Es ergibt sich auch aus diesen vielversprechenden Ergebnissen, dass die Forscher jedoch noch eine Menge Arbeit zu tun haben, bevor sie mit Sicherheit die optimale Möglichkeit zur Durchführung der Tiefenhirnstimulation bei Patienten mit der Huntington Krankheit beschreiben können. Zum Beispiel müssen sie genau herausfinden, wohin die Elektroden exakt gelegt werden, so dass sie am besten die ungewollte Choreabewegungen unterbrechen aber nicht vorsätzlich die normalen Bewegungen von Huntington-Patienten. Die Stärke der elektrischen Signale, die von den Elektroden kommt, ist ebenso wichtig: zu niedrige Signale werden keine Auswirkungen auf die Chorea haben, während diejenigen, die zu hoch sind, so gefährliche Folgen wie Schäden in der Nähe der Gehirnzellen oder Krampfanfälle verursachen könnten. Nicht überraschend (da jeder auf dem Planeten ein einzigartiges Gehirn hat) erscheinen diese beiden Parameter zu variieren zwischen den Einzelpersonen. Die Forschung hat also noch einen Weg zu gehen, bevor die Tiefenhirnstimulation eine praktikable und einheitliche Behandlungsoption in der Klinik wird.
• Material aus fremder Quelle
/-! ## Divergence and mean -/

omit h in
/-- The divergence of `c • k` for a constant vector: `div(F k_x) = (k_x·∇)F`. [folklore] -/
theorem divergence_smul_dirVec {f : 𝕋³ → ℝ} (hf : Torus.IsSmooth f) (x : Idx) (y : 𝕋³) :
    Torus.divergence (fun z => f z • dirVec x) y = dirD x f y := by
  have h1 : Torus.IsContDiff 1 f := hf.isContDiff (by simp)
  simp only [Torus.divergence, dirD]
  refine Finset.sum_congr rfl fun j _ => ?_
  have e : (fun z => (f z • dirVec x) j) = fun z => f z * (dir x j : ℝ) := by funext z; simp [dirVec]
  rw [e, Torus.partialDeriv_mul h1 (Torus.isContDiff_const _), Torus.partialDeriv_const_apply]
  ring

omit h in
/-- `∫ (k_x·∇)F = 0`. [folklore] -/
theorem integral_dirD {f : 𝕋³ → ℝ} (hf : Torus.IsSmooth f) (x : Idx) : ∫ y, dirD x f y = 0 := by
  simp only [dirD]
  rw [integral_finsetSum _ fun j _ => ((hf.partialDeriv j).integrable.const_mul _)]
  exact Finset.sum_eq_zero fun j _ => by rw [integral_const_mul, Torus.integral_partialDeriv_eq_zero_holds hf j, mul_zero]

/-- `(k_x·∇)F_x` is jointly smooth. [folklore] -/
theorem smooth_dirD_F (x : Idx) : Torus.IsSmoothSpaceTimeOn (Icc 0 D.T) (fun t y => dirD x (D.F x t) y) :=
  Torus.IsSmoothSpaceTimeOn.sum fun j _ =>
    (Torus.isSmoothSpaceTimeOn_const (Torus.isSmooth_const _) _).mul ((smooth_F h x).partialDeriv (uniqueDiffOn h) j)

/-- `∫ G = 0`. [folklore] -/
theorem integral_G {t : ℝ} (ht : t ∈ Icc 0 D.T) : ∫ y, D.G t y = 0 := by
  simp only [G]
  rw [integral_finsetSum _ fun x _ => ((smooth_dirD_F h x).isSmooth_slice ht).integrable.const_mul _]
  exact Finset.sum_eq_zero fun x _ => by rw [integral_const_mul, integral_dirD (isSmooth_F h x ht), mul_zero]

omit h in
/-- Divergence of a finite sum of smooth fields. [folklore] -/
theorem divergence_finset_sum {ι : Type*} {S : Finset ι} {u : ι → 𝕋³ → E³} (hu : ∀ i ∈ S, Torus.IsSmooth (u i)) (y : 𝕋³) :
    Torus.divergence (fun z => ∑ i ∈ S, u i z) y = ∑ i ∈ S, Torus.divergence (u i) y := by
  classical
  induction S using Finset.induction_on with
  | empty => simp [Torus.divergence, Torus.partialDeriv, Torus.lineDeriv]
  | insert a S ha ih =>
    have hu' : ∀ i ∈ S, Torus.IsSmooth (u i) := fun i hi => hu i (Finset.mem_insert_of_mem hi)
    have hsum : Torus.IsSmooth (fun z => ∑ i ∈ S, u i z) := Torus.isSmooth_finset_sum S hu'
    simp only [Finset.sum_insert ha]
    rw [← ih hu']
    exact Torus.divergence_add' (hu a (Finset.mem_insert_self a S)) hsum y

omit h in
/-- `(k_x·∇)(c (f - m)) = c (k_x·∇)f` for constants `c, m`. [folklore] -/
theorem dirD_affine {f : 𝕋³ → ℝ} (hf : Torus.IsSmooth f) (c m : ℝ) (x : Idx) (y : 𝕋³) :
    dirD x (fun z => c * (f z - m)) y = c * dirD x f y := by
  have h1 : Torus.IsContDiff 1 f := hf.isContDiff (by simp)
  have e : (fun z => c * (f z - m)) = fun z => (fun _ => c) z * f z + (fun _ => -(c * m)) z := by funext z; ring
  simp only [dirD, Finset.mul_sum]
  refine Finset.sum_congr rfl fun j _ => ?_
  have hcf : Torus.IsSmooth (fun z => (fun _ => c) z * f z) := (Torus.isSmooth_const c).mul hf
  rw [e, show (fun z => (fun _ => c) z * f z + (fun _ => -(c * m)) z) = (fun z => (fun _ => c) z * f z) + fun _ => -(c * m) from rfl,
    Torus.partialDeriv_add (hcf.isContDiff (by simp)) (Torus.isContDiff_const _),
    Pi.add_apply, Torus.partialDeriv_const_apply, add_zero, Torus.partialDeriv_mul (Torus.isContDiff_const _) h1,
    Torus.partialDeriv_const_apply]
  ring

/-- **`div wpc = 0`** (`div div` of skew tensors). [cite: BuckmasterVicol2020, §7.5.3 (7.36)] -/
theorem divergence_wpc {t : ℝ} (ht : t ∈ Icc 0 D.T) (y : 𝕋³) : Torus.divergence (D.wpc t) y = 0 := by
  have hsm : ∀ x, Torus.IsSmooth (fun z j => D.a x t z • Jet.Om (D.J x) D.s x t z j) := fun x => (smooth_aOm h x).isSmooth_slice ht
  have e : D.wpc t = fun y => ∑ x, Torus.tensorDivergence (fun z j => D.a x t z • Jet.Om (D.J x) D.s x t z j) y := rfl
  rw [e, divergence_finset_sum (fun x _ => (hsm x).tensorDivergence)]
  refine Finset.sum_eq_zero fun x _ => ?_
  exact CL22.Datum.divergence_tensorDivergence_of_skew (hsm x)
    (fun z i j => by simp only [PiLp.smul_apply, smul_eq_mul, Jet.Om_skew D.s (Jvalid h x) x t z i j, mul_neg]) y

/-- `∫ wpc = 0`. [folklore] -/
theorem integral_wpc {t : ℝ} (ht : t ∈ Icc 0 D.T) : ∫ y, D.wpc t y = 0 := by
  have hsm : ∀ x, Torus.IsSmooth (fun z j => D.a x t z • Jet.Om (D.J x) D.s x t z j) := fun x => (smooth_aOm h x).isSmooth_slice ht
  have e : D.wpc t = fun y => ∑ x, Torus.tensorDivergence (fun z j => D.a x t z • Jet.Om (D.J x) D.s x t z j) y := rfl
  rw [e, integral_finsetSum _ fun x _ => (hsm x).tensorDivergence.integrable]
  exact Finset.sum_eq_zero fun x _ => Torus.integral_tensorDivergence_eq_zero' (hsm x)

/-- The summands of `X` are smooth. [folklore] -/
theorem isSmooth_Xterm {t : ℝ} (ht : t ∈ Icc 0 D.T) (x : Idx) :
    Torus.IsSmooth (fun z => (D.mup⁻¹ * (D.F x t z - ∫ z', D.F x t z')) • dirVec x) := by
  have h1 : Torus.IsSmooth (fun z => D.mup⁻¹ * (D.F x t z - ∫ z', D.F x t z')) :=
    (Torus.isSmooth_const _).mul ((isSmooth_F h x ht).sub (Torus.isSmooth_const _))
  exact h1.smul' (Torus.isSmooth_const _)

omit h in
/-- `X = (-1) • ∑ (summands)`. [folklore] -/
theorem X_eq (t : ℝ) : D.X t = (-1 : ℝ) • fun z => ∑ x, (D.mup⁻¹ * (D.F x t z - ∫ z', D.F x t z')) • dirVec x := by
  funext z
  show -(∑ x, (D.mup⁻¹ * (D.F x t z - ∫ z', D.F x t z')) • dirVec x) = _
  rw [Pi.smul_apply, neg_one_smul]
Darüber hinaus müssen die Erkenntnisse aus diesen frühen, viel versprechende Studien sehr sorgfältig aus mehreren methodischen Gründen interpretiert werden. Erstens haben Wissenschaftler Tiefenhirnstimulation nur an einer sehr geringen Anzahl von Menschen mit der Huntington Krankheit untersucht. Generelle Schlussfolgerungen, die auf einer so kleinen Zahl von Menschen basieren, sind gefährlich. Stellen Sie sich zum Beispiel vor, was würde passieren, wenn Sie die nächsten sechs Menschen, die Sie treffen, nach ihrer Größe befragen und den Durchschnitt ermitteln. Wäre diese Zahl wirklich ein Anzeichen für die durchschnittliche Größe der menschlichen Wesen? Sicherlich nicht, wenn Sie die Umfrage auf einem Basketballfeld machen! Ob also die beschriebenen positiven Effekte real sind und allgemein für die Huntington Betroffenen gelten, bleibt zu ermitteln.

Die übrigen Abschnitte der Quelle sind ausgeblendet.